■ Prompt: Quote exactly the lines spanning from the top of the data below to the line that contains "(k₁₂ : W₃ ≤ e₁₂.left ⁻¹ᵁ W) (k₂₃", including both.

'''

/-! ## §4 The identities on unit sections (`hk₃`, `hΦ₂₃`), the level-3 base change (`hb₃`) and the triple ring isomorphism (`hlift₃`) -/

/-- **`hk₃`**: `t₃ (η_pr₂(x)|_W) = t₃' (η_pr₂(x)|_W)` — both are `η_{e₁₃}(η_pr₂(x))|_{W₃}`. [cite: StacksProject, Tag 023N] [cite: GortzWedhorn2020, Thm. 14.68] -/
theorem transition₁₃_unitSectionLE (h₃ : e₂₃.left ≫ pr₂.left = e₁₃.left ≫ pr₂.left) (hWp : W ≤ pr₂.left ⁻¹ᵁ U)
    (k₁₃ : W₃ ≤ e₁₃.left ⁻¹ᵁ W) (k₂₃ : W₃ ≤ e₂₃.left ⁻¹ᵁ W) (x : Γ(E, U)) :
    unitSectionLE e₁₃.left ((Scheme.Modules.pullback pr₂.left).obj E) k₁₃ (unitSectionLE pr₂.left E hWp x) =
      (squareIso h₃ E).hom.app W₃
        (unitSectionLE e₂₃.left ((Scheme.Modules.pullback pr₂.left).obj E) k₂₃ (unitSectionLE pr₂.left E hWp x)) :=
  (squareIso_hom_app_unitSectionLE h₃ E hWp hWp k₂₃ k₁₃ x).symm

/-- **`hΦ₂₃`**: `Φ₂₃ (t₂ (η_pr₂(x)|_W)) = t₃' (Φ_W (η_act(x)|_W))` (the square `h₂` on unit sections, then naturality of `η_{e₂₃}` in `Φ`). [cite: StacksProject, Tag 023N] [cite: GortzWedhorn2020, Thm. 14.68] -/
theorem transfer₂₃_transition₁₂_unitSectionLE (h₂ : e₁₂.left ≫ pr₂.left = e₂₃.left ≫ act.left)
    (h₃ : e₂₃.left ≫ pr₂.left = e₁₃.left ≫ pr₂.left) (hWa : W ≤ act.left ⁻¹ᵁ U) (hWp : W ≤ pr₂.left ⁻¹ᵁ U)
    (k₁₂ : W₃ ≤ e₁₂.left ⁻¹ᵁ W) (k₂₃ : W₃ ≤ e₂₃.left ⁻¹ᵁ W) (x : Γ(E, U)) :
    (squareIso h₃ E).hom.app W₃ (((Scheme.Modules.pullback e₂₃.left).map Φ).app W₃ ((squareIso h₂ E).hom.app W₃
        (unitSectionLE e₁₂.left ((Scheme.Modules.pullback pr₂.left).obj E) k₁₂ (unitSectionLE pr₂.left E hWp x)))) =
      (squareIso h₃ E).hom.app W₃
        (unitSectionLE e₂₃.left ((Scheme.Modules.pullback pr₂.left).obj E) k₂₃ (Φ.app W (unitSectionLE act.left E hWa x))) := by
  rw [squareIso_hom_app_unitSectionLE h₂ E hWp hWa k₁₂ k₂₃ x, pullback_map_app_unitSectionLE]

/-- **`hb₃`**: `Γ(W₃, e₁₃^* pr₂^* E)` is the base change of `Γ(W, pr₂^*E)` along `π₁₃ = e₁₃♯` (★ `isBaseChange_unitSectionLE`, `pr₂^*E` quasi-coherent). [cite: GortzWedhorn2020, Prop. 14.66] [cite: StacksProject, Tag 023N] -/
theorem isBaseChange_transition₁₃ [E.IsQuasicoherent] (k₁₃ : W₃ ≤ e₁₃.left ⁻¹ᵁ W) (hW : IsAffineOpen W)
    (hW₃ : IsAffineOpen W₃) :
    letI := (e₁₃.left.appLE W W₃ k₁₃).hom.toAlgebra
    letI : Module Γ(P.left, W) Γ((Scheme.Modules.pullback e₁₃.left).obj ((Scheme.Modules.pullback pr₂.left).obj E), W₃) :=
      Module.compHom _ (e₁₃.left.appLE W W₃ k₁₃).hom
    haveI : IsScalarTower Γ(P.left, W) Γ(P₃.left, W₃)
        Γ((Scheme.Modules.pullback e₁₃.left).obj ((Scheme.Modules.pullback pr₂.left).obj E), W₃) :=
      ⟨fun a b x => mul_smul ((e₁₃.left.appLE W W₃ k₁₃).hom a) b x⟩
    IsBaseChange Γ(P₃.left, W₃) (unitSectionLEₗ e₁₃.left ((Scheme.Modules.pullback pr₂.left).obj E) k₁₃) :=
  isBaseChange_unitSectionLE e₁₃.left _ k₁₃ hW hW₃ ((IsAffineLocalizing.of_isQuasicoherent E).pullback pr₂.left)

/-- **The TRIPLE RING ISOMORPHISM (`hlift₃`)**: `Γ(U) ⊗_{Γ(V)} Γ(W) ≅ Γ(W₃)` with `a ⊗ 1 ↦ (e₂₃ ≫ pr₂)♯ a` and `1 ⊗ c ↦ e₁₂♯ c`
(Mathlib `isIso_pushoutSection_of_isAffineOpen` at the pasted square `IsPullback (e₂₃ ≫ pr₂) e₁₂ q (pr₂ ≫ q)`); with PART 1's
`Γ(W) ≅ Γ(U) ⊗_{Γ(V)} Γ(U)` this is `Γ(W₃) ≅ Γ(U)^{⊗ 3}` through the three vertex maps. [cite: GortzWedhorn2020, Prop. 4.16 (pp. 101–104)] [cite: StacksProject, Tag 023M] -/
theorem exists_ringEquiv_tensorProduct_triple (hsq : IsPullback act.left pr₂.left q.left q.left)
    (hsq₃ : IsPullback e₁₂.left e₂₃.left pr₂.left act.left) (hV : IsAffineOpen V) (hU : IsAffineOpen U)
    (hW : IsAffineOpen W) (hUV : U ≤ q.left ⁻¹ᵁ V) (hWp : W ≤ pr₂.left ⁻¹ᵁ U)
    (hW₃ : W₃ = (e₂₃.left ≫ pr₂.left) ⁻¹ᵁ U ⊓ e₁₂.left ⁻¹ᵁ W) :
    letI := (q.left.appLE V U hUV).hom.toAlgebra
    letI := ((pr₂.left ≫ q.left).appLE V W (hWp.trans (pr₂.left.preimage_mono hUV))).hom.toAlgebra
    ∃ e : Γ(O.left, U) ⊗[Γ(Q.left, V)] Γ(P.left, W) ≃+* Γ(P₃.left, W₃),
      (∀ a, e (a ⊗ₜ 1) = (e₂₃.left ≫ pr₂.left).appLE U W₃ (hW₃.trans_le inf_le_left) a) ∧
      (∀ c, e (1 ⊗ₜ c) = e₁₂.left.appLE W W₃ (hW₃.trans_le inf_le_right) c) := by
  letI := (q.left.appLE V U hUV).hom.toAlgebra
  letI := ((pr₂.left ≫ q.left).appLE V W (hWp.trans (pr₂.left.preimage_mono hUV))).hom.toAlgebra
  have H₂ := isPullback_triple_paste e₁₂ e₂₃ act pr₂ q hsq hsq₃
  have H := (isIso_pushoutSection_iff H₂ (hWp.trans (pr₂.left.preimage_mono hUV)) hUV hW₃).mp
    (isIso_pushoutSection_of_isAffineOpen H₂ _ hUV hW₃ hV hW hU)
  let e := ((CommRingCat.isPushout_tensorProduct Γ(Q.left, V) Γ(O.left, U) Γ(P.left, W)).isoIsPushout _ _ H)
  refine ⟨e.commRingCatIsoToRingEquiv, fun a => ?_, fun c => ?_⟩
  · have h := (CommRingCat.isPushout_tensorProduct Γ(Q.left, V) Γ(O.left, U) Γ(P.left, W)).inl_isoIsPushout_hom _ _ H
    exact congr($(h).hom a)
  · have h := (CommRingCat.isPushout_tensorProduct Γ(Q.left, V) Γ(O.left, U) Γ(P.left, W)).inr_isoIsPushout_hom _ _ H
    exact congr($(h).hom c)

/-- **Pure algebra for `hlift₃`**: if `lift ψ₁ ψ₂ : A ⊗_R A → B` is bijective and `e₃ : A ⊗_R B ≃+* C` has `e₃ (c ⊗ 1) = π₁₃ (ψ₂ c)` and
`e₃ (1 ⊗ w) = π₁₂ w`, then the three-vertex map `lift (lift (π₁₂ ∘ ψ₁) (π₁₂ ∘ ψ₂)) (π₁₃ ∘ ψ₂) : (A ⊗_R A) ⊗_R A → C` is bijective — it is
`e₃ ∘ comm ∘ (lift ψ₁ ψ₂ ⊗ 𝟙)`. (The ring-level triple isomorphism `Γ(W₃) ≅ Γ(U)^{⊗3}` from `Γ(W) ≅ Γ(U) ⊗ Γ(U)` and `Γ(W₃) ≅ Γ(U) ⊗ Γ(W)`.)
[cite: StacksProject, Tag 023M] [cite: GortzWedhorn2020, Prop. 4.16 (pp. 101–104)] -/
theorem bijective_lift_lift_of_ringEquiv {R : Type u} {A B C : Type u} [CommRing R] [CommRing A] [CommRing B] [CommRing C]
    [Algebra R A] [Algebra R B] [Algebra R C] (ψ₁ ψ₂ : A →ₐ[R] B) (π₁₂ π₁₃ : B →ₐ[R] C)
    (hψ : Function.Bijective (Algebra.TensorProduct.lift ψ₁ ψ₂ (fun _ _ => Commute.all _ _)))
    (e₃ : A ⊗[R] B ≃+* C) (he₃a : ∀ c : A, e₃ (c ⊗ₜ 1) = π₁₃ (ψ₂ c)) (he₃c : ∀ w : B, e₃ (1 ⊗ₜ w) = π₁₂ w) :
    Function.Bijective (Algebra.TensorProduct.lift
      (Algebra.TensorProduct.lift (π₁₂.comp ψ₁) (π₁₂.comp ψ₂) (fun _ _ => Commute.all _ _)) (π₁₃.comp ψ₂)
      (fun _ _ => Commute.all _ _)) := by
  let F : (A ⊗[R] A) ⊗[R] A →ₗ[R] A ⊗[R] B :=
    (TensorProduct.comm R B A).toLinearMap ∘ₗ
      (LinearEquiv.rTensor A (LinearEquiv.ofBijective (Algebra.TensorProduct.lift ψ₁ ψ₂ (fun _ _ => Commute.all _ _)).toLinearMap hψ)).toLinearMap
  have hF : Function.Bijective F :=
    (TensorProduct.comm R B A).bijective.comp
      (LinearEquiv.rTensor A (LinearEquiv.ofBijective (Algebra.TensorProduct.lift ψ₁ ψ₂ (fun _ _ => Commute.all _ _)).toLinearMap hψ)).bijective
  have hF_tmul : ∀ a b c : A, F ((a ⊗ₜ b) ⊗ₜ c) = c ⊗ₜ (ψ₁ a * ψ₂ b) := by
    intro a b c
    simp only [F, LinearMap.coe_comp, Function.comp_apply, LinearEquiv.coe_toLinearMap, LinearEquiv.rTensor_tmul,
      LinearEquiv.ofBijective_apply, AlgHom.toLinearMap_apply, Algebra.TensorProduct.lift_tmul, TensorProduct.comm_tmul]
  have he₃_tmul : ∀ (c : A) (w : B), e₃ (c ⊗ₜ w) = π₁₃ (ψ₂ c) * π₁₂ w := by
    intro c w
    have hcw : c ⊗ₜ[R] w = (c ⊗ₜ[R] 1) * (1 ⊗ₜ[R] w) := by rw [Algebra.TensorProduct.tmul_mul_tmul, mul_one, one_mul]
    rw [hcw, map_mul, he₃a, he₃c]
  have key : ∀ z, Algebra.TensorProduct.lift (Algebra.TensorProduct.lift (π₁₂.comp ψ₁) (π₁₂.comp ψ₂) (fun _ _ => Commute.all _ _))
      (π₁₃.comp ψ₂) (fun _ _ => Commute.all _ _) z = e₃ (F z) := by
    intro z
    induction z using TensorProduct.induction_on with
    | zero => simp
    | tmul w c =>
        induction w using TensorProduct.induction_on with
        | zero => simp
        | tmul a b =>
            rw [hF_tmul, he₃_tmul, Algebra.TensorProduct.lift_tmul, Algebra.TensorProduct.lift_tmul, AlgHom.comp_apply,
              AlgHom.comp_apply, AlgHom.comp_apply, map_mul]
            ring
        | add x y hx hy => rw [TensorProduct.add_tmul, map_add, map_add, map_add, hx, hy]
    | add x y hx hy => rw [map_add, map_add, map_add, hx, hy]
  rw [show ⇑(Algebra.TensorProduct.lift (Algebra.TensorProduct.lift (π₁₂.comp ψ₁) (π₁₂.comp ψ₂) (fun _ _ => Commute.all _ _))
      (π₁₃.comp ψ₂) (fun _ _ => Commute.all _ _)) = ⇑e₃ ∘ ⇑F from funext key]
  exact e₃.bijective.comp hF

/-! ## §5 THE COCYCLE ON UNIT SECTIONS (`hcocycle`) from the scheme-level cocycle `hcoc` (`Linearisation.iso_mul_hom` shape) -/

/-- **`hcocycle`**: `t₃ (Φ_W (η_act(x)|_W)) = Φ₂₃ (t₂ (Φ_W (η_act(x)|_W)))` — the cocycle `(e₁₃)^*Φ = can ≫ (e₁₂)^*Φ ≫ can ≫
(e₂₃)^*Φ ≫ can` evaluated at the unit section `η_{e₁₃}(η_act(x)|_W)|_{W₃}`. [cite: MumfordFogartyKirwan1994, Ch. 1 §3 Def. 1.6 (p. 30)] [cite: StacksProject, Tag 023N] [cite: GortzWedhorn2020, Thm. 14.68] -/
theorem transition₁₃_coface_eq_of_cocycle (h₁ : e₁₃.left ≫ act.left = e₁₂.left ≫ act.left)
    (h₂ : e₁₂.left ≫ pr₂.left = e₂₃.left ≫ act.left) (h₃ : e₂₃.left ≫ pr₂.left = e₁₃.left ≫ pr₂.left)
    (hcoc : (Scheme.Modules.pullback e₁₃.left).map Φ =
      (squareIso h₁ E).hom ≫ (Scheme.Modules.pullback e₁₂.left).map Φ ≫ (squareIso h₂ E).hom ≫
        (Scheme.Modules.pullback e₂₃.left).map Φ ≫ (squareIso h₃ E).hom)
    (hWa : W ≤ act.left ⁻¹ᵁ U) (k₁₂ : W₃ ≤ e₁₂.left ⁻¹ᵁ W) (k₁₃ : W₃ ≤ e₁₃.left ⁻¹ᵁ W) (x : Γ(E, U)) :
    unitSectionLE e₁₃.left ((Scheme.Modules.pullback pr₂.left).obj E) k₁₃ (Φ.app W (unitSectionLE act.left E hWa x)) =
      (squareIso h₃ E).hom.app W₃ (((Scheme.Modules.pullback e₂₃.left).map Φ).app W₃ ((squareIso h₂ E).hom.app W₃
        (unitSectionLE e₁₂.left ((Scheme.Modules.pullback pr₂.left).obj E) k₁₂ (Φ.app W (unitSectionLE act.left E hWa x))))) := by
  have h := congrArg (fun ψ => (Scheme.Modules.Hom.app ψ W₃)
    (unitSectionLE e₁₃.left ((Scheme.Modules.pullback act.left).obj E) k₁₃ (unitSectionLE act.left E hWa x))) hcoc
  simp only [Scheme.Modules.Hom.comp_app, CategoryTheory.comp_apply] at h
  rw [pullback_map_app_unitSectionLE, squareIso_hom_app_unitSectionLE h₁ E hWa hWa k₁₃ k₁₂ x,
    pullback_map_app_unitSectionLE] at h
  exact h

'''

■ Answer to this problem:
/-! ## §4 The identities on unit sections (`hk₃`, `hΦ₂₃`), the level-3 base change (`hb₃`) and the triple ring isomorphism (`hlift₃`) -/

/-- **`hk₃`**: `t₃ (η_pr₂(x)|_W) = t₃' (η_pr₂(x)|_W)` — both are `η_{e₁₃}(η_pr₂(x))|_{W₃}`. [cite: StacksProject, Tag 023N] [cite: GortzWedhorn2020, Thm. 14.68] -/
theorem transition₁₃_unitSectionLE (h₃ : e₂₃.left ≫ pr₂.left = e₁₃.left ≫ pr₂.left) (hWp : W ≤ pr₂.left ⁻¹ᵁ U)
    (k₁₃ : W₃ ≤ e₁₃.left ⁻¹ᵁ W) (k₂₃ : W₃ ≤ e₂₃.left ⁻¹ᵁ W) (x : Γ(E, U)) :
    unitSectionLE e₁₃.left ((Scheme.Modules.pullback pr₂.left).obj E) k₁₃ (unitSectionLE pr₂.left E hWp x) =
      (squareIso h₃ E).hom.app W₃
        (unitSectionLE e₂₃.left ((Scheme.Modules.pullback pr₂.left).obj E) k₂₃ (unitSectionLE pr₂.left E hWp x)) :=
  (squareIso_hom_app_unitSectionLE h₃ E hWp hWp k₂₃ k₁₃ x).symm

/-- **`hΦ₂₃`**: `Φ₂₃ (t₂ (η_pr₂(x)|_W)) = t₃' (Φ_W (η_act(x)|_W))` (the square `h₂` on unit sections, then naturality of `η_{e₂₃}` in `Φ`). [cite: StacksProject, Tag 023N] [cite: GortzWedhorn2020, Thm. 14.68] -/
theorem transfer₂₃_transition₁₂_unitSectionLE (h₂ : e₁₂.left ≫ pr₂.left = e₂₃.left ≫ act.left)
    (h₃ : e₂₃.left ≫ pr₂.left = e₁₃.left ≫ pr₂.left) (hWa : W ≤ act.left ⁻¹ᵁ U) (hWp : W ≤ pr₂.left ⁻¹ᵁ U)
    (k₁₂ : W₃ ≤ e₁₂.left ⁻¹ᵁ W) (k₂₃ : W₃ ≤ e₂₃.left ⁻¹ᵁ W) (x : Γ(E, U)) :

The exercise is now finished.